Before I start drawing on the board, I spend some time getting a feel for its life energy, and that’s what directs the tip of my gel pen to bring out the board’s story.
And the stories are never boring.
(BTW, the image at the top of the screen is one of the photos in the exhibit.)
I’m so glad for the death threats a few of months ago. Without them, I would have been in some pretty deep shit a couple of months ago. I wouldn’t have been ready for this. I would have made a complete idiot of myself (and I don’t need any more of that). I would have failed miserably and hopelessly. I would have had to spend the rest of my life under my bed with an empty bottle of wine, crying.
But thanks to the promises of my unscheduled departure from this world if I didn’t do this at the end of the summer, I had time to do it right…and work out the 224,434,533.05 bugs that somehow crept into the very texture of the project. Things like font and formatting problems across platforms, sizing for devices, figuring out an efficient way to deliver the episodes…
It was a lot, but I won’t get into that now. The first episode is up and was ready for everybody’s Sunday coffee break and that’s what I’m going to do for the next two and a half months…make sure each episode is up and ready for everybody’s coffee break, seven days a week, because we all drink coffee on the weekends, gallons of it, and most of it on our Sunday coffee break. Some of us go into work to do this; some of us have lost our jobs for doing this; some of us skip football to do some coffee break reading; some of us lead normal lives and haven’t read this far…
This is my promise, short of death by dismemberment and other means, I will have all 72 episodes ready each day except for one period where the order of life in the novel will require a week (Sept 30 – Oct 7) for everyone to take a breather and drink tea…just for the hell of drinking tea. And I won’t lie about this…I’m nervous. I spent a lot of time building things, working up a schedule that makes sense and a process for meeting the schedule, creating graphics and freebies that might actually have meaning for some people…and, of course, I had to write a novel.
It took almost eight years to write it…and that includes a year and a half of research to work out the logistics required to make the story believable; plus, I took a few years off to study photography and get a haircut. I used the storyboard for the novel to teach the concept of storyboarding to my creative writing students…the ones who are all better writers than me and didn’t really need to take the workshop. All they needed was this advice. (https://biffmitchell.files.wordpress.com/2019/09/writeanovel.pdf) But that’s another blog.

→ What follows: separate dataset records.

/-- **THE TANGENT FLOW IS CONTINUOUS IN THE PIN, UNIFORMLY IN THE SCALE**: under the gradient profile `hG` and the continuity letter `hGc`, for an interior pin e with tangent
flow W and every ε₀ > 0: for all ẽ close to e, EVERY tangent flow W̃ at ẽ (eq + `|W̃| ≤ 2`) satisfies **`|W̃_k − W_k| ≤ ε₀` for every k**.
[cite: Balaban1987RG1, Thm 2 (0.31) p.259 with (0.20) p.256 and p.298] -/
theorem tangent_continuous_uniform {B : (ℕ → ℝ) → ℝ} {G : (ℕ → ℝ) → ℕ → ℝ} {Cm θ γ bs ta gs e' : ℝ} {t W : ℕ → ℝ}
    (hB : MemoryProfile Cm θ γ B) (hCm : 0 ≤ Cm) (hθ0 : 0 ≤ θ) (hθ1 : θ < 1) (hbs : 0 < bs) (hta : 0 < ta)
    (hts : SeqBox γ t) (htf : MemFlow B gs t) (hprof : ∀ m : ℕ, 1 / ta ^ 2 + bs * (m : ℝ) ≤ 1 / (t m) ^ 2)
    (hG : ∀ u : ℕ → ℝ, SeqBox γ u → ∀ j, |G u j| ≤ Cm * θ ^ j)
    (hGc : ∀ ε > 0, ∃ ρ > 0, ∀ u u' : ℕ → ℝ, SeqBox γ u → SeqBox γ u' → (∀ j, |u' j - u j| ≤ ρ) → ∀ j, |G u' j - G u j| ≤ ε * θ ^ j)
    (h2e' : 2 * e' ≤ γ) (hs1 : 4 * Cm * e' ≤ bs * (1 - θ))
    (hs2 : e' ^ 2 * (1 / gs ^ 2 + Cm * γ / (1 - θ) ^ 2 + (2 * Cm / ((1 - θ) * bs)) ^ 2) ≤ 3 / 4)
    (hs4 : 64 * Cm * e' ^ 3 ≤ (1 - θ) ^ 2) (hs5 : Cm * (8 * e' ^ 3 + 16 * e' / bs) ≤ (1 - θ) / 4) {e : ℝ} (he : e ∈ Ioo (0 : ℝ) e')
    (hW : ∀ k, W k = 1 - ∑ p ∈ range k, ∑' j, G (fun i => solution B e (p + 1 + i)) j * ((solution B e (p + 1 + j)) ^ 3 / 2) * W (p + 1 + j))
    (hWM : ∀ k, |W k| ≤ 2) {ε₀ : ℝ} (hε₀ : 0 < ε₀) :
    ∀ᶠ ee in 𝓝 e, ee ∈ Ioc (0 : ℝ) e' ∧ ∀ WW : ℕ → ℝ,
      (∀ k, WW k = 1 - ∑ p ∈ range k, ∑' j, G (fun i => solution B ee (p + 1 + i)) j * ((solution B ee (p + 1 + j)) ^ 3 / 2) * WW (p + 1 + j)) →
      (∀ k, |WW k| ≤ 2) → ∀ k, |WW k - W k| ≤ ε₀ := by
  have he' : 0 < e' := he.1.trans he.2
  have hec : e ∈ Ioc (0 : ℝ) e' := ⟨he.1, he.2.le⟩
  -- a relative-continuity instance with ε = ε₀: trivial if C_m = 0, else the letter at ε₀·C_m
  have hinst : ∃ ρ > 0, ∀ u u' : ℕ → ℝ, SeqBox γ u → SeqBox γ u' → (∀ j, |u' j - u j| ≤ ρ) → ∀ j, |G u' j - G u j| ≤ ε₀ * (Cm * θ ^ j) := by
    rcases eq_or_lt_of_le hCm with h0 | hpos
    · refine ⟨1, one_pos, fun u u' hu hu' _ j => ?_⟩
      have hz : ∀ v : ℕ → ℝ, SeqBox γ v → G v j = 0 := fun v hv => by
        have := hG v hv j; rw [← h0, zero_mul] at this; exact abs_nonpos_iff.mp this
      rw [hz u hu, hz u' hu', sub_zero, abs_zero, ← h0]; simp
    · obtain ⟨ρ, hρ, hc⟩ := hGc (ε₀ * Cm) (by positivity)
      exact ⟨ρ, hρ, fun u u' hu hu' hsep j => by have := hc u u' hu hu' hsep j; linarith [this, show ε₀ * Cm * θ ^ j = ε₀ * (Cm * θ ^ j) by ring]⟩
  obtain ⟨ρ, hρ, hcont⟩ := hinst
  have hsmall : ∀ᶠ ee in 𝓝 e, |1 / ee ^ 2 - 1 / e ^ 2| < min (3 * ρ / (16 * e' ^ 3)) (ε₀ / (4 * e' ^ 2)) := by
    have h := invSq_sub_invSq_tendsto_zero he.1.ne'
    have hpos : 0 < min (3 * ρ / (16 * e' ^ 3)) (ε₀ / (4 * e' ^ 2)) := by positivity
    have := (Metric.tendsto_nhds.1 h) _ hpos
    refine this.mono fun ee hee => ?_
    rwa [Real.dist_eq, sub_zero] at hee
  have hmem : ∀ᶠ ee in 𝓝 e, ee ∈ Ioc (0 : ℝ) e' := Filter.eventually_of_mem (Ioo_mem_nhds he.1 he.2) fun x hx => ⟨hx.1, hx.2.le⟩
  filter_upwards [hsmall, hmem] with ee hsm hee
  refine ⟨hee, fun WW hWW hWWM k => ?_⟩
  have hsm1 : |1 / ee ^ 2 - 1 / e ^ 2| < 3 * ρ / (16 * e' ^ 3) := hsm.trans_le (min_le_left _ _)
  have hsm2 : |1 / ee ^ 2 - 1 / e ^ 2| < ε₀ / (4 * e' ^ 2) := hsm.trans_le (min_le_right _ _)
  have hρ' : 16 / 3 * e' ^ 3 * |1 / ee ^ 2 - 1 / e ^ 2| ≤ ρ := by
    have := (lt_div_iff₀ (by positivity : (0:ℝ) < 16 * e' ^ 3)).mp hsm1
    linarith
  have hmain := tangent_sub_tangent_abs_le (ε := ε₀) hB hCm hθ0 hθ1 hbs hta hts htf hprof hG hε₀.le hcont h2e' hs1 hs2 hs4 hs5 hec hee hρ' hW hWM hWW hWWM k
  have h2 : 16 / 7 * e' ^ 2 * |1 / ee ^ 2 - 1 / e ^ 2| ≤ 4 / 7 * ε₀ := by
    have := (lt_div_iff₀ (by positivity : (0:ℝ) < 4 * e' ^ 2)).mp hsm2
    nlinarith [sq_nonneg e']
  linarith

There’re seven main characters, and their names sound a bit similar. Well, maybe a lot similar. There’s a reason for this but I’m not going to tell you what it is because I don’t want to give away something that will make your skin crawl. It’ll all be revealed in time but, in the meantime, it might be a good idea to download the printable one page character guide.
BTW, if you want to read the novel on your cell phone, you can read each episode in PDF form from the Welcome Page.
Today is Sunday. At exactly nine o’clock, I sipped a Columbian coffee I made with my French press from freshly ground beans and read the world’s first free daily coffee break novel. And I can hardly wait for the second episode…when things loosen up a bit and the humor kicks in.
(BTW, I’ll be posting each episode sometime between 6 and midnight each day.)